_Instructions for the task_
Please check every line of the listing for "AxialGaugeShift" and copy each line where it is found.

■ ■ ■ ■ ■ ■ ■

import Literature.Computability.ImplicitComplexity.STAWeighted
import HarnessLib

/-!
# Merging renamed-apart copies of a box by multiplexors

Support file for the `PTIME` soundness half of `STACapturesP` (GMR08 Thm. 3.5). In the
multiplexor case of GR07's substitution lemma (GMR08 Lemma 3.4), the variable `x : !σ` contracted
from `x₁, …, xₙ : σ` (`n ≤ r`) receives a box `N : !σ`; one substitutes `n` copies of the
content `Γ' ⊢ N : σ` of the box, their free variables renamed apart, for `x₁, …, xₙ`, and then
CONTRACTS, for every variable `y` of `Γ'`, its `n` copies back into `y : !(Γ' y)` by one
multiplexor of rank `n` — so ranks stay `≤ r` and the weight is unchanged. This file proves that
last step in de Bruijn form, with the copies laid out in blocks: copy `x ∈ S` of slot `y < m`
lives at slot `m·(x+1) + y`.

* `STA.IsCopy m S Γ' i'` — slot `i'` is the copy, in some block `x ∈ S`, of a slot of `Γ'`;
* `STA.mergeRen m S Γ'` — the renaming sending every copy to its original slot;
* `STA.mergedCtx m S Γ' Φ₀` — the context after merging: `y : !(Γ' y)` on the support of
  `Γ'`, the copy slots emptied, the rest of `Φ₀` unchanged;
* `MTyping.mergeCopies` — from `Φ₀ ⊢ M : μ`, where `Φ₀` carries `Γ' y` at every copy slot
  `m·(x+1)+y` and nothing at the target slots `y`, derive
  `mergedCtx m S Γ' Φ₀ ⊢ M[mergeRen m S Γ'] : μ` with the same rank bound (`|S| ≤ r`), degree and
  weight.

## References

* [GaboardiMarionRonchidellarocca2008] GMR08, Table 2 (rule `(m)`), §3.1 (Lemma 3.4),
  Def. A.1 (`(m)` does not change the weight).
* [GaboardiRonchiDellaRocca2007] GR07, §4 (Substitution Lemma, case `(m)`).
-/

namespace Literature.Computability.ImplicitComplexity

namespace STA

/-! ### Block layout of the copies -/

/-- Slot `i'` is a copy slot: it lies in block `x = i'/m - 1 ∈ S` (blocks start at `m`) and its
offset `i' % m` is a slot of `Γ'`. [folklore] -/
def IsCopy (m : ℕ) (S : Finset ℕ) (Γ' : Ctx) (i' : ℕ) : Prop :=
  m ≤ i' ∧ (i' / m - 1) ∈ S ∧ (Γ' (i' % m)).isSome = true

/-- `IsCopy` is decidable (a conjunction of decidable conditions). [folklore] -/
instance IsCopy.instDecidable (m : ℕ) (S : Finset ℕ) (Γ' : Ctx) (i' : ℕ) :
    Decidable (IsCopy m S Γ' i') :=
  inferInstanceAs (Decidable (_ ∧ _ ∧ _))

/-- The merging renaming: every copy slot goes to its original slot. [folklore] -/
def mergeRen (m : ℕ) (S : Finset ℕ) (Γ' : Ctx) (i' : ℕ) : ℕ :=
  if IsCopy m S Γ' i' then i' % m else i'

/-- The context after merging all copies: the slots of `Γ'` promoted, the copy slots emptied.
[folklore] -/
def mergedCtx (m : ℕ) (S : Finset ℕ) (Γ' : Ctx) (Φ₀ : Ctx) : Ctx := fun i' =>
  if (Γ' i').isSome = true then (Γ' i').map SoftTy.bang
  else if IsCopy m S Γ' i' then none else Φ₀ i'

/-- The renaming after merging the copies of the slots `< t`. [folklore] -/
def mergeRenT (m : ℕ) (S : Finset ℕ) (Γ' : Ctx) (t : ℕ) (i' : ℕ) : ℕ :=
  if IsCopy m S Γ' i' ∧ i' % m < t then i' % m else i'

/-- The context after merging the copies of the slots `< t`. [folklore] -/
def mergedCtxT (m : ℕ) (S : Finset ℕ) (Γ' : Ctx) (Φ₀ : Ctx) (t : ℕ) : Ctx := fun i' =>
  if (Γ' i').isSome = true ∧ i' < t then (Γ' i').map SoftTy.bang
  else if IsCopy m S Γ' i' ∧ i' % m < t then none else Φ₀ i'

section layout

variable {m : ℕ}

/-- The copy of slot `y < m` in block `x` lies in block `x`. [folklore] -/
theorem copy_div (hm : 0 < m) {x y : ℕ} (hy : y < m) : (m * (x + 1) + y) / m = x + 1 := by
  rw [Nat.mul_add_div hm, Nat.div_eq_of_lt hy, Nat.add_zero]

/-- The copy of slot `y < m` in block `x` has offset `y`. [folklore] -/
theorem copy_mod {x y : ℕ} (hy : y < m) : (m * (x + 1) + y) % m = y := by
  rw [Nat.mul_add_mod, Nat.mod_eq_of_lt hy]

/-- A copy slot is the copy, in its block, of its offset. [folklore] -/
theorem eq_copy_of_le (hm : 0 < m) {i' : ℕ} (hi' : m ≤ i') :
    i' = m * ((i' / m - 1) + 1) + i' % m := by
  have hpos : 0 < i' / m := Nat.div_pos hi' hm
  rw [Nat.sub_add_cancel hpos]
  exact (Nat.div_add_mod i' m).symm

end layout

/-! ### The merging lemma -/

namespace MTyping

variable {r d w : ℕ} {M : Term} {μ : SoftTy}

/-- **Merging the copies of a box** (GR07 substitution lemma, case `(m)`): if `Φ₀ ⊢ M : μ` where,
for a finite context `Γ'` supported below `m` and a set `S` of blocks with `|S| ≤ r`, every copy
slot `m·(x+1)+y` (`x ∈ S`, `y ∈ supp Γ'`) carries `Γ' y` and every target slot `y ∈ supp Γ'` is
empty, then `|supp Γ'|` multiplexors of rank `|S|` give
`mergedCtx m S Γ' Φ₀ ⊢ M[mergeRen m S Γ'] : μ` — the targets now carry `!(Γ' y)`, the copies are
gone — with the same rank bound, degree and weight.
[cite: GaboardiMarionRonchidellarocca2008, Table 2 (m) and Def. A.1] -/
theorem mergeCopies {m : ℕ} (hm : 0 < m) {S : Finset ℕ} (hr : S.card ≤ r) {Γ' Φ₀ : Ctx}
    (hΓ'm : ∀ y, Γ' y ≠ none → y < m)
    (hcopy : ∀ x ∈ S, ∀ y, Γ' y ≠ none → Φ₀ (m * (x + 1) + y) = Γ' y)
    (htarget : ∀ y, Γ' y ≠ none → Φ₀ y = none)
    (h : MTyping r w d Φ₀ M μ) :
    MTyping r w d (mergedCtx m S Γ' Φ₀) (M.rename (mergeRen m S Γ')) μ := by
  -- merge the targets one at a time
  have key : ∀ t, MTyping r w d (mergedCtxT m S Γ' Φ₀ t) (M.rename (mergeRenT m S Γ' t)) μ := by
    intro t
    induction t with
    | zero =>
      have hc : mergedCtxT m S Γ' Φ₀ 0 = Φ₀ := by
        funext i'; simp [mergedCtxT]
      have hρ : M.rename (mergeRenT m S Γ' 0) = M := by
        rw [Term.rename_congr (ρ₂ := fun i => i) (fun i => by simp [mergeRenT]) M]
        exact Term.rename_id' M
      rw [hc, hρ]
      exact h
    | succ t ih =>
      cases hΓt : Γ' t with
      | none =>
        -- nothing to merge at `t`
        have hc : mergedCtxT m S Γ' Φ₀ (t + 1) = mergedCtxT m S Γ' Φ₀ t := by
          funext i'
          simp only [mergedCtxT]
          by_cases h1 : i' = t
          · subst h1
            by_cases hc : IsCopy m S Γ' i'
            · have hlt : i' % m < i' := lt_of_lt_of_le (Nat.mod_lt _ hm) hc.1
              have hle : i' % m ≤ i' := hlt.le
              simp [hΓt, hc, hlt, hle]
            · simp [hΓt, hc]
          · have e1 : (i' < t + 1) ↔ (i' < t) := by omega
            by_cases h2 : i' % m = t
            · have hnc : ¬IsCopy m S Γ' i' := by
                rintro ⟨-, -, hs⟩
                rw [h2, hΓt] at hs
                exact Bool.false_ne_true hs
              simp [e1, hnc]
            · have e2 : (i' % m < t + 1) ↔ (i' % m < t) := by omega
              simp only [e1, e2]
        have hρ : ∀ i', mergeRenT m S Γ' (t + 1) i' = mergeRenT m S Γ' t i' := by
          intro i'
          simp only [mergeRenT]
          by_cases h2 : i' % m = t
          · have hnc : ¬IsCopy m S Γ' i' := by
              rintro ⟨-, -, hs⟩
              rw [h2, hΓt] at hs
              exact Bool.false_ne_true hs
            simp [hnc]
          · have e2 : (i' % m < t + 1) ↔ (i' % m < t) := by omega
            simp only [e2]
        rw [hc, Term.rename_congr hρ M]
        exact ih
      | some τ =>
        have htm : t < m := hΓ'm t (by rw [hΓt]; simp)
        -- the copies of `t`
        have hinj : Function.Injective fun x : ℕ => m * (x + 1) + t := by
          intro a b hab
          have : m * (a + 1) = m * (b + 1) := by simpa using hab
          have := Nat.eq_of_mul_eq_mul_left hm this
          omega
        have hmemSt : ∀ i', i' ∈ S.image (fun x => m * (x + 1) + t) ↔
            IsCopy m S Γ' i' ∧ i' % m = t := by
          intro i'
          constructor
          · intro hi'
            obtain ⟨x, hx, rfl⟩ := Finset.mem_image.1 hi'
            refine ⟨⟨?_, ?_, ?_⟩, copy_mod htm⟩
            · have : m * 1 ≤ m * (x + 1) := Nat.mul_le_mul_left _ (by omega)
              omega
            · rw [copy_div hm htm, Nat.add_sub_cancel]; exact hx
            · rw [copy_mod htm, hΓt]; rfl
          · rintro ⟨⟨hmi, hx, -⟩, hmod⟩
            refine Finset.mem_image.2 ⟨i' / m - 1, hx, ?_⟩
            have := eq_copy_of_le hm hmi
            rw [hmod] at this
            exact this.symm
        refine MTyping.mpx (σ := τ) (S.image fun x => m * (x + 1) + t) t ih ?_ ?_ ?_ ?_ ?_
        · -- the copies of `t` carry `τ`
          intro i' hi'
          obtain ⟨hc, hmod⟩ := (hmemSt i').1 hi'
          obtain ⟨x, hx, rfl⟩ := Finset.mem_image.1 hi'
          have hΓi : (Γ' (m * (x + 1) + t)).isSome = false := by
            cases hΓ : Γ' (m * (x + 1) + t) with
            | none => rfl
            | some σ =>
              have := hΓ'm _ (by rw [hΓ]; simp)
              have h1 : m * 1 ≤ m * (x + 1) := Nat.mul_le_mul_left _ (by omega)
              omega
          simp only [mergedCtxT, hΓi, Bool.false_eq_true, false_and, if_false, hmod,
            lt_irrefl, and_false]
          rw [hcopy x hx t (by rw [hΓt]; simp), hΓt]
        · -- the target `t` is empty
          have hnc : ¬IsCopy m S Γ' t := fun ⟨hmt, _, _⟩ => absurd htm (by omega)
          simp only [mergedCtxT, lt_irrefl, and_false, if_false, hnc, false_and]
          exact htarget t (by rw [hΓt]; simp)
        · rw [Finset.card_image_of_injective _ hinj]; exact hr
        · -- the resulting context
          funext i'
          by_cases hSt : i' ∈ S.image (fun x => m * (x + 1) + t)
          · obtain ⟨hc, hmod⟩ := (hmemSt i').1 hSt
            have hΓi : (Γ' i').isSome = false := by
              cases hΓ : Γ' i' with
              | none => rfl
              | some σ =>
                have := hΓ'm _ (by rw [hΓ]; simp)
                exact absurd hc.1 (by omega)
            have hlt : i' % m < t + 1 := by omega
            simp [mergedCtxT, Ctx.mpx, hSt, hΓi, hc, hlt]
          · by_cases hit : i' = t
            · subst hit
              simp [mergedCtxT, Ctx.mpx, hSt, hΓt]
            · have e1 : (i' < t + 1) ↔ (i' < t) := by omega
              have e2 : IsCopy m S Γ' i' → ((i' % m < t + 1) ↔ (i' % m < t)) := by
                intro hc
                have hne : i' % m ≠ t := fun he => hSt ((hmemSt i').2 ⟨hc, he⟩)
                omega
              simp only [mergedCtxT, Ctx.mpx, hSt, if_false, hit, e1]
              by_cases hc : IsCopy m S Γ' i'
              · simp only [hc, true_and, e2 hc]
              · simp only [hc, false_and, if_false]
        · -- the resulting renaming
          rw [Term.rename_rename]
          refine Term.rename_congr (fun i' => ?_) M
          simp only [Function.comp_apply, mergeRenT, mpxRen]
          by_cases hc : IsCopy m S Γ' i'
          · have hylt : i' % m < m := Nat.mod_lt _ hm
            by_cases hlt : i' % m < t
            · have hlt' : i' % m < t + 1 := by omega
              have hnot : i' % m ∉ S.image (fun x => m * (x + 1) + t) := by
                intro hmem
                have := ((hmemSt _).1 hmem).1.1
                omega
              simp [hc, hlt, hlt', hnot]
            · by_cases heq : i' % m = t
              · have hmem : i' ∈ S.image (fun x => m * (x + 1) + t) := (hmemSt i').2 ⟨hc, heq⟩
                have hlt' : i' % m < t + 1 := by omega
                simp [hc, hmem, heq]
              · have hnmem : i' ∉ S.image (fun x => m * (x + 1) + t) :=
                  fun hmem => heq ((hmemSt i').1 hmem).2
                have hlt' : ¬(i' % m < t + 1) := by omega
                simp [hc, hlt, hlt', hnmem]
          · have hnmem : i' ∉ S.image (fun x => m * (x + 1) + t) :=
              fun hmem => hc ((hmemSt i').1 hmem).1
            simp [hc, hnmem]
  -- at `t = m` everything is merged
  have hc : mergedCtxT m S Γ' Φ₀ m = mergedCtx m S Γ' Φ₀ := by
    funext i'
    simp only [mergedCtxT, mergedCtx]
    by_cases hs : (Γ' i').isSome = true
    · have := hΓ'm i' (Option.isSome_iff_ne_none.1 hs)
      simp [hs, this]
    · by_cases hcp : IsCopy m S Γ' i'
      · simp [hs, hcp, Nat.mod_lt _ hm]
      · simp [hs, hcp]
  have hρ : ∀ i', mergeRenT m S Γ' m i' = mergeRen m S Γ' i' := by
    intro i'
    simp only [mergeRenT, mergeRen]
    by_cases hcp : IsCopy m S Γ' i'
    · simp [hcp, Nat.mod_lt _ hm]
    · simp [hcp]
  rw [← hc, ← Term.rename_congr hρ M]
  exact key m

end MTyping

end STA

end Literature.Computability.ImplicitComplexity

■ ■ ■ ■ ■ ■ ■

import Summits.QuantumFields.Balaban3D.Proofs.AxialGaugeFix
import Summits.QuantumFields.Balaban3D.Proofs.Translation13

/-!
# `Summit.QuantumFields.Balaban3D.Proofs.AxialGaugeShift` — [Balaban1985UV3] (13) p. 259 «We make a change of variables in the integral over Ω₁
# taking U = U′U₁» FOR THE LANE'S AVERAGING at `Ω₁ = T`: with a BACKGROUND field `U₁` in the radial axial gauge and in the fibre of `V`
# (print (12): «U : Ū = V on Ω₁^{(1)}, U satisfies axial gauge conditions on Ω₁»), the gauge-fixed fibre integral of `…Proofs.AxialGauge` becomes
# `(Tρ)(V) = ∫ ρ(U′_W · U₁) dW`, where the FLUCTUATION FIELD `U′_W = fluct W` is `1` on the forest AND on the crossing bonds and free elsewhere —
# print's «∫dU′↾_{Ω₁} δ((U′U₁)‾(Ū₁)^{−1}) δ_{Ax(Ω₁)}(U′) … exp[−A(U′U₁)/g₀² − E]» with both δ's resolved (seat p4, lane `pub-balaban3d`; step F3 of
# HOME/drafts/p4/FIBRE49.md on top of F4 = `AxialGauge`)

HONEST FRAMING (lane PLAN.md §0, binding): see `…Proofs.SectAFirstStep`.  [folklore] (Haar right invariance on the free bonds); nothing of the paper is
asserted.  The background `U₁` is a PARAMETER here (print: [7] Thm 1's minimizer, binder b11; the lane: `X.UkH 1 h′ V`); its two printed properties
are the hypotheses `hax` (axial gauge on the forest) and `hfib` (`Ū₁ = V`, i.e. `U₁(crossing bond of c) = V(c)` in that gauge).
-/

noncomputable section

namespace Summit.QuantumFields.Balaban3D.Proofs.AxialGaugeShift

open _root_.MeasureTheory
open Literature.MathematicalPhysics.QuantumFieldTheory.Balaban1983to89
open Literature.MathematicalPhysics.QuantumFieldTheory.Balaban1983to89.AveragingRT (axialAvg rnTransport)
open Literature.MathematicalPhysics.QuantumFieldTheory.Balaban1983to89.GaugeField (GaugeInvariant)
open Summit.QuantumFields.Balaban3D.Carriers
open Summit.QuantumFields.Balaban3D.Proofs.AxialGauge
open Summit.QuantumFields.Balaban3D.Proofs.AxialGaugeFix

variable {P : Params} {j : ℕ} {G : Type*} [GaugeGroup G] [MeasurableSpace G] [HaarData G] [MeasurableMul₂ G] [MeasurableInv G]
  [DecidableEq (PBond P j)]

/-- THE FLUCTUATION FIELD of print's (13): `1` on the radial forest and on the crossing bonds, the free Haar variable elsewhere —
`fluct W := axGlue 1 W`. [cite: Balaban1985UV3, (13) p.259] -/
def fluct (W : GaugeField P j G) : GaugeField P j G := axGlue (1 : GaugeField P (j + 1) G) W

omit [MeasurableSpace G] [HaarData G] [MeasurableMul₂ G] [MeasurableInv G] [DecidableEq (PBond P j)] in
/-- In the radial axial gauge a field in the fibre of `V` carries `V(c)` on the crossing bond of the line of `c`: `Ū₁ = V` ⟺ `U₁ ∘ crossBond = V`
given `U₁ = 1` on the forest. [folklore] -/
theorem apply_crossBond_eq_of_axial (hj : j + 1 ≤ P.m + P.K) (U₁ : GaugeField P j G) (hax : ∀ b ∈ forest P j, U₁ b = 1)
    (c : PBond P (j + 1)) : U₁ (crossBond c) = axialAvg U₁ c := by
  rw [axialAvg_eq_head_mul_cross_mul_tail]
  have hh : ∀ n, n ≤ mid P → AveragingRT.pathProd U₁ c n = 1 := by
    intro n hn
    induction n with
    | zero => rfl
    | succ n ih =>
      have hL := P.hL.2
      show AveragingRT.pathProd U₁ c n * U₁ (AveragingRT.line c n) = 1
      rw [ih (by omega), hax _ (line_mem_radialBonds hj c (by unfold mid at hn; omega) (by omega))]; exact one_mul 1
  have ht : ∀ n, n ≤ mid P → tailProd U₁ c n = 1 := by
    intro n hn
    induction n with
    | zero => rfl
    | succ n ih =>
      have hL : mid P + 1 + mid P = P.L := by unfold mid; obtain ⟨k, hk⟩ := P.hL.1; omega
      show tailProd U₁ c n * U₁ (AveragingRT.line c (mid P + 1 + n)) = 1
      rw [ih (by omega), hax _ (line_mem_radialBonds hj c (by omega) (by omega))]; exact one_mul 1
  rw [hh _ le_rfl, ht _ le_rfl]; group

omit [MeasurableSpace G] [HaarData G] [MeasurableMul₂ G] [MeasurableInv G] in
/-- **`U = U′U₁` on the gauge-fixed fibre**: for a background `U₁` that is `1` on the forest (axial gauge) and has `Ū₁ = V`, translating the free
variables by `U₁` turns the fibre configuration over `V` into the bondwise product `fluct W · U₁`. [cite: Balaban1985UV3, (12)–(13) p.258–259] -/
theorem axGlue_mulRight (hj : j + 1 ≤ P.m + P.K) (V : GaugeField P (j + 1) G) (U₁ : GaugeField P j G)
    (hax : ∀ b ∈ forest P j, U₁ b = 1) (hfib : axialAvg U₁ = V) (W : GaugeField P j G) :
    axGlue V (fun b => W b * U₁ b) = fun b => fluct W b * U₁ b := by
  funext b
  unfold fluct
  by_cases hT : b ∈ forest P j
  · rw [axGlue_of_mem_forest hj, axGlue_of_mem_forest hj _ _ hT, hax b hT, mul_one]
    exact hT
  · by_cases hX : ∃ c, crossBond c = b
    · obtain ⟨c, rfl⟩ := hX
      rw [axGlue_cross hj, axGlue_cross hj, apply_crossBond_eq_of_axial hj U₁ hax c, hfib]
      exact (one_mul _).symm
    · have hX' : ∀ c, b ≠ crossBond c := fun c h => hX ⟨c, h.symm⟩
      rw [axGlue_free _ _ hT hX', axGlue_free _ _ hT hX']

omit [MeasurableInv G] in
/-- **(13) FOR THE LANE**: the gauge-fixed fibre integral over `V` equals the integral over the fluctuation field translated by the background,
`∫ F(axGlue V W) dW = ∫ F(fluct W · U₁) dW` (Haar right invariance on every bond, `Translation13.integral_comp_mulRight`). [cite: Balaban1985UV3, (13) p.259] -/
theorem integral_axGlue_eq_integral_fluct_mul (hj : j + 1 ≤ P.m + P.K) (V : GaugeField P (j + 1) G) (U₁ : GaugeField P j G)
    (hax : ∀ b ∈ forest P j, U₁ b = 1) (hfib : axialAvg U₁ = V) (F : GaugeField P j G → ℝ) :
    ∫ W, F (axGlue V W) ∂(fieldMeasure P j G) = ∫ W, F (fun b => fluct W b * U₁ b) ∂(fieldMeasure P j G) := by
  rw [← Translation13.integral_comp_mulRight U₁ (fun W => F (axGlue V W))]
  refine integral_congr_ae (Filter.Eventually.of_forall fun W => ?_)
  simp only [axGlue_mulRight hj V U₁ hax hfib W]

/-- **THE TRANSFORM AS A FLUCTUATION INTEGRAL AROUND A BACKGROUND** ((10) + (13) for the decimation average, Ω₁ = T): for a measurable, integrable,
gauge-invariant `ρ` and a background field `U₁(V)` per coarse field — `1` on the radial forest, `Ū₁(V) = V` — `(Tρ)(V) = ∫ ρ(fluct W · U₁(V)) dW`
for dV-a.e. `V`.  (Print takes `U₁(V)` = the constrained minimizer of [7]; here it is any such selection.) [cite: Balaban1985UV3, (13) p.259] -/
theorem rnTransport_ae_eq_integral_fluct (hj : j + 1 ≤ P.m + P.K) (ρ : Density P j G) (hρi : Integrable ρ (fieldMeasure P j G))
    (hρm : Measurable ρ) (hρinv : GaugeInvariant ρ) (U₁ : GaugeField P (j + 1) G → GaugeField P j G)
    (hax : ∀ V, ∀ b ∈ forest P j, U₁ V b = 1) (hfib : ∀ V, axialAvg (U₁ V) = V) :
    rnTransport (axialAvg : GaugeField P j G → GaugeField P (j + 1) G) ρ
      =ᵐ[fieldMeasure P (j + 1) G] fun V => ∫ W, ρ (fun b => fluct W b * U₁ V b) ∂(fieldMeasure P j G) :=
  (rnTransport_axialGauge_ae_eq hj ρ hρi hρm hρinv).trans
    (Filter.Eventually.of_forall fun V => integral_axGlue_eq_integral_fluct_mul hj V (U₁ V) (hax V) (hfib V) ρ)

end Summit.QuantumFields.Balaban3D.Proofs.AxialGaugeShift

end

■ ■ ■ ■ ■ ■ ■

_Solution to the exercise_
# `Summit.QuantumFields.Balaban3D.Proofs.AxialGaugeShift` — [Balaban1985UV3] (13) p. 259 «We make a change of variables in the integral over Ω₁
namespace Summit.QuantumFields.Balaban3D.Proofs.AxialGaugeShift
end Summit.QuantumFields.Balaban3D.Proofs.AxialGaugeShift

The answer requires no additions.